Characterization of Rigid Composite Polyester Foams Derived from Biomass

Abstract

The building industry is under increasing pressure to develop and use sustainable approaches and materials. Replacing products from crude oil by co-products from bio-refinery processing can have both positive economic and environmental features. Crude glycerol, the main co-product from biodiesel production, is produced in large quantity, but have few applications. Crude glycerol has potential to substitute pure glycerol in some of its applications, as for the synthesis of polymers. Polymeric foams are materials used in building industry for insulation purpose but are mainly petroleum-based. Cellulose filaments are materials derived from biomass which could be used as fillers to modify the properties of a polymer. In this study, rigid composite polyester foams from crude glycerol with cellulose filaments has been developed to be used as thermal insulators for building industry. The samples have been characterized at different polymerization stages and at different conditioning cycles. FTIR analysis confirmed that the final polymerization created new ester bonds between glycerol and citric acid, which it was supported by the increase of Tg. The compressive strength values were higher after final polymerization but were affected negatively at high humidity. The use of crude glycerol resulted to a more homogenous pore structure and higher porosity than pure glycerol. Again, thermal conductivity and stability tests showed that crude glycerol foams were more reliable than pure glycerol ones for their thermal properties.

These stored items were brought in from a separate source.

import Summits.ResolutionOfSingularities.ResolutionOfSingularities.Theorems.MarkedTransferCampaignW46HostSurfaces
import Summits.ResolutionOfSingularities.ResolutionOfSingularities.Theorems.MarkedTransferCampaignW46ThreefoldsGammaFreeGlobalLadderWitness
import Summits.ResolutionOfSingularities.ResolutionOfSingularities.Theorems.MarkedTransferCampaignW46ThreefoldsOrderOneSlice
import Literature.AlgebraicGeometry.Hironaka2017.Proofs.S16Proof.NablaNCObstructionPlane
import HarnessLib

/-!
# [OURS · L1 W4.6 rung (i), host words] A KERNEL WITNESS WITH A BOUNDARY THAT MATTERS — the line `(yᵃ, m)` on `𝔸²` against the
# TANGENT parabola boundary `[V(y − x²)]`: an input of `HypersurfaceOrderReductionDimLE p 2` whose obvious centre is NOT admissible

Cell res-hironaka, LADDER-RESOLUTION rung L (D-0089), slot W4.6, rung (i) SURFACES in the host item's own words; seat res-L1-s46-pv-1 (gen 6).
`--kind proof --supports` stmt-ResolutionOfSingularities-16156 `--as helper`. NON-VACUITY of the boundary binder of the surface rung
`CampaignW46.hypersurfaceOrderReductionDimLE_two` (`…HostSurfaces.lean`): the rung quantifies over ALL snc boundaries `E`, and the boundary
changes the answer. Everything is OURS, evaluated at EXPLICIT tree objects (the plane specimen `Thm717PlaneSpecimen.Z K = Spec K[x,y]`, its line
`V(y)` = `(E K).J`, and the parabola `H = V(y − x²)` of `NablaNCObstructionPlane.lean`, whose order / snc / non-admissibility facts are CITED);
nothing is a statement of H. Hironaka's manuscript [Hironaka2017] (the cited `Proofs/S16Proof` modules are kernel bookkeeping on explicit
specimens). AI-written; AI review is weaker than expert review.

## What is proved (no definitions; `K : Type` perfect of characteristic `p`, the universe of the host item)

* `hasSNC_line` — `[𝓘_{V(y)}]` is an snc boundary on the plane (order `≤ 1` everywhere, res-L1-s46-pv-3's `hasSNC_singleton_of_idealOrder_le_one`).
* **`exists_isMarkedResolution_linePow_parabola`** — for every `a ≥ 1`, `m ≥ 1`: the marked ideal `(𝔸²_K, 𝓘_{V(y)}ᵃ, [𝓘_{V(y−x²)}], m)`
  HAS A BGMW MARKED RESOLUTION — an instance of the surface rung with a NON-EMPTY boundary TANGENT to the support (`V(y) ∩ V(y − x²)`
  is the double point `Spec K[x]/(x²)`).
* `not_hasSNCWith_parabola_linePow_support` — … and the boundary MATTERS: the support `V(y)` itself (the centre that resolves
  `(𝓘_{V(y)}ᵃ, ∅, m)` by identity blow-ups, `a ≥ m`) is NOT an admissible centre for the boundary `[V(y − x²)]` (tree
  `not_hasSNCWith_parabola_line`), so every marked resolution provided by the rung must first separate line and parabola by point blow-ups.
* `exists_isMarkedResolution_cusp_anyBoundary` — the plane cusps `(y^p + xⁿ)·𝒪` of the Γ-free ladder witness (res-D-pv-036's
  `…LadderWitness.lean`) with ANY snc boundary on `𝔸²_K` are settled by the rung (plug lemma, host words).

## Sources

* E. Bierstone, D. Grigoriev, P. Milman, J. Włodarczyk, arXiv:1206.3090, Def. 3.1.1–3.1.3. [BierstoneGrigorievMilmanWlodarczyk2011]
* H. Hironaka, ms. 2017-03-23 — scope only, under adjudication, not cited as fact. [Hironaka2017]
-/

noncomputable section

set_option linter.dupNamespace false -- mandated namespace of this single-conjunct summit

open CategoryTheory AlgebraicGeometry TopologicalSpace IsLocalRing MvPolynomial

namespace Summit.ResolutionOfSingularities.ResolutionOfSingularities.Theorems

namespace CampaignW46

open Literature.AlgebraicGeometry.Resolution
open Literature.AlgebraicGeometry.Hironaka2017 Literature.AlgebraicGeometry.Hironaka2017.SpecOrders
open Literature.AlgebraicGeometry.Hironaka2017.S07Permissible.Thm717PlaneSpecimen
open Literature.AlgebraicGeometry.Hironaka2017.S16Proof
open LadderWitness

section Plane

variable (K : Type) [Field K]

/-- The structure morphism of the plane specimen is the affine-space morphism `𝔸²_K → Spec K`. [folklore] -/
theorem hom_eq : hom K = Spec.map (CommRingCat.ofHom (algebraMap K (MvPolynomial (Fin 2) K))) := rfl

/-- **`[𝓘_{V(y)}]` is an snc boundary on the plane** (`ord ≤ 1` everywhere, tree `idealOrder_y_le_one`). [cite: Kollar2007, Def. 3.24] -/
theorem hasSNC_line : HasSNC [(E K).J] :=
  hasSNC_singleton_of_idealOrder_le_one (isRegular_plane K) (isEffectiveCartier_planeE_J K) (idealOrder_y_le_one K)

/-- `𝓘_{V(y)} ≠ ⊥`. [folklore] -/
theorem lineIdeal_ne_bot : (E K).J ≠ ⊥ :=
  HasSNC.ne_bot_of_mem (hasSNC_line K) (List.mem_singleton_self _)

/-- `𝓘_{V(y)}ᵃ ≠ ⊥` and effective Cartier. [folklore] -/
theorem linePow_ne_bot_and_isEffectiveCartier (a : ℕ) : (E K).J ^ a ≠ ⊥ ∧ IsEffectiveCartier ((E K).J ^ a) := by
  refine ⟨fun h => ?_, (isEffectiveCartier_planeE_J K).pow a⟩
  have hle : (E K).J ^ a ≤ ⊥ := h.le
  induction a with
  | zero =>
    rw [pow_zero, Scheme.IdealSheafData.one_eq_top, top_le_iff] at hle
    exact lineIdeal_ne_bot K (by rw [← le_bot_iff, hle]; exact le_top)
  | succ n ih =>
    -- `J^{n+1} = ⊥` forces `J = ⊥` or `J^n = ⊥`: use the Cartier factor `J`
    have h0 : (E K).J ^ (n + 1) = ⊥ := le_bot_iff.mp hle
    rw [pow_succ] at h0
    exact lineIdeal_ne_bot K ((((isEffectiveCartier_planeE_J K).pow n).eq_bot_of_mul_eq_bot h0))

/-- **[OURS · W4.6 rung (i), host words — witness] THE LINE AGAINST THE TANGENT PARABOLA HAS A MARKED RESOLUTION.** For `K` perfect of
characteristic `p`, `a ≥ 0` with `𝓘_{V(y)}ᵃ ≠ ⊥` automatic, and every `m ≥ 1`, the marked ideal `(𝔸²_K, 𝓘_{V(y)}ᵃ, [𝓘_{V(y − x²)}], m)` has a BGMW
marked resolution — the surface rung `hypersurfaceOrderReductionDimLE_two p` read on the plane specimen with the parabola boundary (snc:
tree `hasSNC_parabola`). [cite: BierstoneGrigorievMilmanWlodarczyk2011, Def. 3.1.3] -/
theorem exists_isMarkedResolution_linePow_parabola (p : ℕ) [Fact p.Prime] [CharP K p] [PerfectField K] (a : ℕ) {m : ℕ}
    (hm : 1 ≤ m) :
    ∃ (X' : Scheme.{0}) (Φ : X' ⟶ Z K) (M' : MarkedIdeal X'),
      IsMarkedResolution (⟨(E K).J ^ a, [shf (R K) (Ideal.span {(X 1 - X 0 ^ 2 : R K)})], m⟩ : MarkedIdeal (Z K)) Φ M' :=
  hypersurfaceOrderReductionDimLE_two p Fact.out K (Z K) (hom K) (by rw [hom_eq]; exact isSeparated_affineSpace K 2)
    (by rw [hom_eq]; exact locallyOfFiniteType_affineSpace K 2) (by rw [hom_eq]; exact quasiCompact_affineSpace K 2)
    (isIntegral_affineSpace K 2) (isRegular_plane K) (topologicalKrullDim_affineSpace_le K 2 le_rfl) _
    (linePow_ne_bot_and_isEffectiveCartier K a).1 (linePow_ne_bot_and_isEffectiveCartier K a).2 _ (hasSNC_parabola K) m hm

/-- **… AND THE BOUNDARY MATTERS: the support `V(y)` is not an admissible centre for the parabola boundary** — for `a ≥ 1` the support of
`𝓘_{V(y)}ᵃ` is the line `C = V(y)`, and `¬ HasSNCWith [𝓘_{V(y − x²)}] 𝓘(C)` (tree `not_hasSNCWith_parabola_line`: the stratum
`V(y) ∩ V(y − x²) = Spec K[x]/(x²)` is not regular). So the blow-up along the support, which is an iso and settles `(𝓘_{V(y)}ᵃ, ∅, m)`
(`a ≥ m`) in one BGMW step, is forbidden here: any marked resolution must first blow up the tangency point.
[cite: BierstoneGrigorievMilmanWlodarczyk2011, Def. 3.1.3 (2)] -/
theorem not_hasSNCWith_parabola_linePow_support (p : ℕ) [Fact p.Prime] [CharP K p] {a : ℕ} (ha : 1 ≤ a) :
    (((E K).J ^ a).support : Set (Z K)) = (C K : Set (Z K)) ∧
      ¬ HasSNCWith [shf (R K) (Ideal.span {(X 1 - X 0 ^ 2 : R K)})] (Scheme.IdealSheafData.vanishingIdeal (C K)) := by
  refine ⟨?_, not_hasSNCWith_parabola_line K p⟩
  rw [Scheme.IdealSheafData.support_pow _ a (by omega)]
  rfl

end Plane

/-- **The plane cusps with ANY snc boundary** (plug lemma, host words): for `K : Type` perfect of characteristic `p`, `1 ≤ n`, every snc
boundary `E` on `𝔸²_K = U82Gap.Z K` and every `m ≥ 1`, the marked ideal `((y^p + xⁿ)·𝒪, E, m)` has a BGMW marked resolution (the Γ-free
ladder witness of res-D-pv-036, `orderReducible_cusp_of_dimLE_two`, upgraded to the host words). [cite: BierstoneGrigorievMilmanWlodarczyk2011, Def. 3.1.3] -/
theorem exists_isMarkedResolution_cusp_anyBoundary (p : ℕ) [Fact p.Prime] (K : Type) [Field K] [CharP K p] [PerfectField K]
    {n : ℕ} (h1n : 1 ≤ n) (E : List (U82Gap.Z K).IdealSheafData) (hE : HasSNC E) {m : ℕ} (hm : 1 ≤ m) :
    ∃ (X' : Scheme.{0}) (Φ : X' ⟶ U82Gap.Z K) (M' : MarkedIdeal X'),
      IsMarkedResolution (⟨shf (U82Gap.A K) (Ideal.span {X 1 ^ p + X 0 ^ n}), E, m⟩ : MarkedIdeal (U82Gap.Z K)) Φ M' :=
  hypersurfaceOrderReductionDimLE_two p Fact.out K (U82Gap.Z K) (U82Gap.f K) (isSeparated_f K) (locallyOfFiniteType_f K)
    (quasiCompact_f K) (isIntegral_Z K) (U82Gap.isRegular_Z K) (topologicalKrullDim_Z_le_two K) _ (shf_cusp_ne_bot p K h1n)
    (isEffectiveCartier_shf_cusp p K h1n) E hE m hm

end CampaignW46

end Summit.ResolutionOfSingularities.ResolutionOfSingularities.Theorems

end
/-
Copyright (c) 2026 the pub-hodgecm-mathlib formalisation cell (harness21).  Prover seat hodgecm-mathlib-B-p14 (g37), 2026-09-01.  Road «S3-tree» (architect A-p16 (g30) A-128 «swap»),
brick T3′ «depth-zero κ-transfer», population (P-2) TYPE (2), row (R2²) «THE FREE ROW», organ [T2-b] «THE GOOD CLASS HAS `κ = (−1)^n`» — THE SEAM (S) between the operator currency of
★ [T2-a] `CyclicSelfDualLatticeTorsor` (F0P3b-p01 (g12)) over `E = L_w` and the eigenframe currency of ★ `RationalGoodVectorParity` (this seat) over the eigen-field `K = K₁`.
Modelled on ★ O8a-4 `SplitTorusOrderCountTransport.image_map_setOf_good_eq` (A-p19 (g25)), with the base change `j : E →+* K` inserted.
-/
import Literature.NumberTheory.Automorphic.CyclicSelfDualLatticeTorsor     -- ★ [T2-a] p846xxx F0P3b-p01 (g12): `span_range_pow_mulVec_eq_span_range_transpose`, `isUnit_det_of_span_range_transpose_eq`
import Literature.NumberTheory.Automorphic.SplitTorusOrderCountTransport    -- ★ O8a-4 A-p19 (g25): brings ★ O8a-3 `isIntegralMatrix_gram_and_valuation_det_iff_good`, `formCongr_mul_diagonal_vandermonde`, `gram_cyclic_eq`, `span_range_transpose_eq_map_span_pow_mul`, ★ L1, ★ `span_range_transpose_eq_iff`
import HarnessLib

/-!
# Rational self-dual cyclic lattices of a non-split torus element ↔ rational GOOD vectors over the eigen-field (Jacobowitz 1962 §7; Rogawski 1990 Lemma 4.9.3)

Topic `NumberTheory/Automorphic`; namespace `Literature.NumberTheory.Automorphic.SymmetricEigenframe`.  THEOREMS ONLY (no definition, no instance, no notation, no named fact, no
`sorry`).  TWO valued fields `E` (`[ValuativeRel E]`: the lattice side, `L_w`) and `K` (`[ValuativeRel K]`: the eigen-field, `K₁`) joined by a ring map `j : E →+* K` respecting
integrality, with involutions `σ` on `E`, `σK`, `ι` on `K`.  Cell `pub/hodgecm-mathlib` (D-0151), crux H413 = `stmt-HodgeConjecture-24833`; road «S3-tree», brick T3′ «depth-zero
κ-transfer», P-2 row (R2²) «THE FREE ROW, TYPE (2)» (holder A-p19 (g26); architect A-p16 (g30) A-127∕A-128), organ **[T2-b]**, its SEAM (S) (design line 19:35Z): it joins
★ [T2-a] `ncard_setOf_selfDual_cyclic_eq_relIndex` ∕ `exists_units_of_mem` (whose hypothesis `hb₀` is «some `L(w)` is self-dual») to ★ [T2-b] CORE `exists_rational_good_iff_even`
(«a RATIONAL GOOD vector exists»).  HONEST LABEL: HC_CM is proved only modulo the 2 remaining named inputs (hLiu418 24832, h413 24833) until rung 0 closes; elementary lattice algebra
over ★ material, asserts nothing printed.

THE MATHEMATICS.  `τ ∈ M₃(E)` (the one-place avatar `δ_w` of a type-(2) class) has over `K` the eigenframe `τ^K = P·diag(γ)·P⁻¹`, `P ∈ GL₃(K)` SYMMETRIC for the rationality involution
`ι` (`Fix ι = j(E)`): `ι` fixes column `0` of `P` and exchanges columns `1, 2`; so `P·a ∈ j(E)³` iff `a` is RATIONAL (`ι a₀ = a₀`, `a₂ = ι a₁`).  For `w ∈ E³` with `j∘w = P·a` the Krylov
matrix `K(w) = [w | τw | τ²w]` maps to `P·diag(a)·V(γ)` (★ O8a-3 §1), and its Gram matrix `ᵗ(σK(w))·J·K(w)` maps to `ᵗ(σ_K V)·diag(dᵢ aᵢ σ_K aᵢ)·V` (★ `formCongr_mul_diagonal_vandermonde`,
`Gram(P) = diag(d)`).  Hence (★ L1 over `E` ∕ ★ O8a-3 over `K`, integrality read through `j`): «`L(w) := span_𝒪 {τ^k w}` is `Λ(u)` for some `u ∈ U(σ, J)`» ⟺ «`K(w) ∈ GL₃` with
unimodular Gram over `𝒪_E`» ⟺ «`a` is GOOD over `(K, 𝒪_K)`».  THE SEAM: **`(∃ w, ∃ u ∈ U(σ,J), L(w) = Λ(u)) ↔ (∃ a rational, GOOD a)`** (`exists_selfDual_cyclic_iff_exists_rational_good`);
with ★ [T2-b] CORE the right side is «`½·log|d₀| + n` even» = «`κ = (−1)^n`», and with ★ [T2-a] `exists_units_of_mem` the left side is its `∃ b₀, hb₀`.

* §1 transfer along `j`: `isIntegralMatrix_map_iff`, `valuation_det_map_eq_one_iff`, `formCongr_map`, `krylov_map`, `krylov_eq_mul_of_mulVec_eq` (`K(w)^K = P·diag(a)·V`).
* §2 rationality of `P·a` for a symmetric frame: `forall_map_mulVec_eq_iff_rational`.
* §3 **`exists_rational_good_of_selfDual_cyclic`** (⟹), **`exists_selfDual_cyclic_of_rational_good`** (⟸), **`exists_selfDual_cyclic_iff_exists_rational_good`**.

## References
* [Jacobowitz1962] R. Jacobowitz, *Hermitian forms over local fields*, Amer. J. Math. 84 (1962), §4, §7 Thm. 7.1 (unimodular lattices via Gram matrices).
* [Rogawski1990] J. D. Rogawski, *Automorphic Representations of Unitary Groups in Three Variables* (1990), §4.9 Lemma 4.9.3 p. 56 (the eigen-coordinate count).
* [Kottwitz1986] R. E. Kottwitz, *Base change for unit elements of Hecke algebras*, Compositio Math. 60 (1986), §3 (stable lattices of a torus element).
* [HornJohnson2013] R. A. Horn, C. R. Johnson, *Matrix Analysis*, 2nd ed. (2013), §0.9.11 (Vandermonde), §3.2.4 (Krylov ∕ cyclic vectors).
-/

set_option autoImplicit false

open Finset Matrix Polynomial
open scoped MatrixGroups ValuativeRel
open ValuativeRel

namespace Literature.NumberTheory.Automorphic.SymmetricEigenframe

open Literature.NumberTheory.Automorphic Literature.NumberTheory.Automorphic.UnitaryGroup

/-! ## §1 Transfer of integrality, determinants, Gram matrices and Krylov matrices along `j : E →+* K` -/

section Transfer

variable {E K : Type*} [Field E] [ValuativeRel E] [Field K] [ValuativeRel K] {n : ℕ} (j : E →+* K)
  (hjO : ∀ x : E, j x ∈ 𝒪[K] ↔ x ∈ 𝒪[E])

include hjO in
/-- Integrality of an `E`-matrix can be read in `K` along an integrality-respecting `j`. [cite: Jacobowitz1962, §4] -/
theorem isIntegralMatrix_map_iff (M : Matrix (Fin n) (Fin n) E) : IsIntegralMatrix (M.map j) ↔ IsIntegralMatrix M := by
  simp only [IsIntegralMatrix, Matrix.map_apply, hjO]

omit [ValuativeRel E] in
/-- `|y| = 1 ↔ y, y⁻¹ ∈ 𝒪` for `y ≠ 0`. [cite: Jacobowitz1962, §4] -/
theorem valuation_eq_one_iff_mem_and_inv_mem {y : K} (hy : y ≠ 0) : valuation K y = 1 ↔ y ∈ 𝒪[K] ∧ y⁻¹ ∈ 𝒪[K] := by
  rw [Valuation.mem_integer_iff, Valuation.mem_integer_iff, map_inv₀]
  constructor
  · intro h; rw [h, inv_one]; exact ⟨le_rfl, le_rfl⟩
  · rintro ⟨h1, h2⟩
    have hpos : 0 < valuation K y := lt_of_le_of_ne zero_le (((Valuation.ne_zero_iff _).2 hy)).symm
    exact le_antisymm h1 ((inv_le_one₀ hpos).1 h2)

include hjO in
/-- `|j x|_K = 1 ↔ |x|_E = 1` for an integrality-respecting `j` (a unit is an integer with integer inverse). [cite: Jacobowitz1962, §4] -/
theorem valuation_map_eq_one_iff (x : E) : valuation K (j x) = 1 ↔ valuation E x = 1 := by
  by_cases hx : x = 0
  · subst hx; simp
  rw [valuation_eq_one_iff_mem_and_inv_mem ((map_ne_zero j).2 hx), valuation_eq_one_iff_mem_and_inv_mem hx, ← map_inv₀, hjO, hjO]

omit [ValuativeRel E] [ValuativeRel K] in
/-- `formCongr` commutes with `j`: `(ᵗ(σg)·J·g).map j = ᵗ(σ_K (g.map j))·(J.map j)·(g.map j)` when `σ_K ∘ j = j ∘ σ`. [cite: Jacobowitz1962, §4] -/
theorem formCongr_map (σ : E →+* E) (σK : K →+* K) (hσj : ∀ x, σK (j x) = j (σ x)) (g : GL (Fin n) E) (J : Matrix (Fin n) (Fin n) E) :
    (formCongr σ g J).map j = formCongr σK (Matrix.GeneralLinearGroup.map j g) (J.map j) := by
  have hcomm : ((g : Matrix (Fin n) (Fin n) E).map σ).map j = (((g : Matrix (Fin n) (Fin n) E).map j)).map σK := by
    ext a b; simp only [Matrix.map_apply, hσj]
  rw [formCongr, formCongr, Matrix.map_mul, Matrix.map_mul, Matrix.transpose_map, hcomm]
  rfl

omit [ValuativeRel E] [ValuativeRel K] in
/-- The Krylov matrix commutes with `j`: `[w | τw | …].map j = [jw | τ^K jw | …]`, `τ^K = τ.map j`. [cite: HornJohnson2013, §3.2.4] -/
theorem krylov_map (τ : Matrix (Fin n) (Fin n) E) (w : Fin n → E) :
    (Matrix.of fun i k : Fin n => ((τ ^ (k : ℕ)) *ᵥ w) i).map j = Matrix.of fun i k : Fin n => (((τ.map j) ^ (k : ℕ)) *ᵥ (j ∘ w)) i := by
  ext i k
  rw [Matrix.map_apply, Matrix.of_apply, Matrix.of_apply, RingHom.map_mulVec, ← RingHom.mapMatrix_apply, map_pow, RingHom.mapMatrix_apply]

omit [ValuativeRel K] in
/-- **The Krylov matrix in the eigenframe**: if `τ^K = P·diag(γ)·P⁻¹` and `v = P·a` then `[v | τ^K v | (τ^K)² v | …] = P·(diag(a)·V(γ))`. [cite: HornJohnson2013, §0.9.11, §3.2.4] -/
theorem krylov_eq_mul_of_mulVec_eq (P : GL (Fin n) K) (γ a : Fin n → K) (τK : Matrix (Fin n) (Fin n) K)
    (hτ : τK = (P : Matrix (Fin n) (Fin n) K) * diagonal γ * ((P⁻¹ : GL (Fin n) K) : Matrix (Fin n) (Fin n) K)) (v : Fin n → K)
    (hv : v = (P : Matrix (Fin n) (Fin n) K) *ᵥ a) :
    (Matrix.of fun i k : Fin n => ((τK ^ (k : ℕ)) *ᵥ v) i) = (P : Matrix (Fin n) (Fin n) K) * (diagonal a * vandermonde γ) := by
  ext i k
  rw [Matrix.of_apply, hτ, hv, mulVec_conj_diagonal_pow, ← transpose_mul_diagonal_vandermonde, Matrix.transpose_apply]

end Transfer

/-! ## §2 Rationality of `P·a` for a symmetric frame -/

section Rational

variable {K : Type*} [Field K] (ι : K →+* K)

/-- **`P·a` is `ι`-fixed iff `a` is RATIONAL** for a SYMMETRIC frame `P ∈ GL₃(K)` (`ι` fixes column `0`, exchanges columns `1, 2`) and an involution `ι`.
[cite: Rogawski1990, §4.9 Lemma 4.9.3 p. 56] -/
theorem forall_map_mulVec_eq_iff_rational (hιι : ∀ y, ι (ι y) = y) (P : GL (Fin 3) K)
    (hP0 : ∀ i, ι ((P : Matrix (Fin 3) (Fin 3) K) i 0) = (P : Matrix (Fin 3) (Fin 3) K) i 0)
    (hP1 : ∀ i, ι ((P : Matrix (Fin 3) (Fin 3) K) i 1) = (P : Matrix (Fin 3) (Fin 3) K) i 2)
    (hP2 : ∀ i, ι ((P : Matrix (Fin 3) (Fin 3) K) i 2) = (P : Matrix (Fin 3) (Fin 3) K) i 1) (a : Fin 3 → K) :
    (∀ i, ι (((P : Matrix (Fin 3) (Fin 3) K) *ᵥ a) i) = ((P : Matrix (Fin 3) (Fin 3) K) *ᵥ a) i) ↔ (ι (a 0) = a 0 ∧ a 2 = ι (a 1)) := by
  -- `ι (P a) = P (S ι a)` with `S` the swap of the coordinates `1, 2`
  have hkey : ∀ i, ι (((P : Matrix (Fin 3) (Fin 3) K) *ᵥ a) i) = ((P : Matrix (Fin 3) (Fin 3) K) *ᵥ ![ι (a 0), ι (a 2), ι (a 1)]) i := by
    intro i
    simp only [Matrix.mulVec, dotProduct, Fin.sum_univ_three, map_add, map_mul, hP0, hP1, hP2, Matrix.cons_val_zero, Matrix.cons_val_one,
      Matrix.cons_val]
    ring
  constructor
  · intro h
    have hvec : (P : Matrix (Fin 3) (Fin 3) K) *ᵥ ![ι (a 0), ι (a 2), ι (a 1)] = (P : Matrix (Fin 3) (Fin 3) K) *ᵥ a := funext fun i => by rw [← hkey i, h i]
    have hinj : Function.Injective ((P : Matrix (Fin 3) (Fin 3) K).mulVec) :=
      Matrix.mulVec_injective_of_isUnit P.isUnit
    have ha := hinj hvec
    have h0 := congrFun ha 0
    have h1 := congrFun ha 1
    simp only [Matrix.cons_val_zero, Matrix.cons_val_one] at h0 h1
    exact ⟨h0, by rw [← h1, hιι]⟩
  · rintro ⟨h0, h2⟩ i
    rw [hkey i]
    congr 2
    funext k
    fin_cases k
    · exact h0
    · show ι (a 2) = a 1
      rw [h2, hιι]
    · show ι (a 1) = a 2
      rw [h2]

end Rational

/-! ## §3 The seam: self-dual rational cyclic lattices ↔ rational GOOD vectors -/

section Seam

Then, the crude glycerol foams absorbed more water and had lower density than pure glycerol specimens. At last, the adding of cellulose filaments enhanced the stability of volumetric swelling by comparison with glass fibers. Overall, from the specific conditions and methods used in this study the crude glycerol could replace pure glycerol for development of polymer, and the cellulose filaments were better fillers than common ones, such as glass fibers.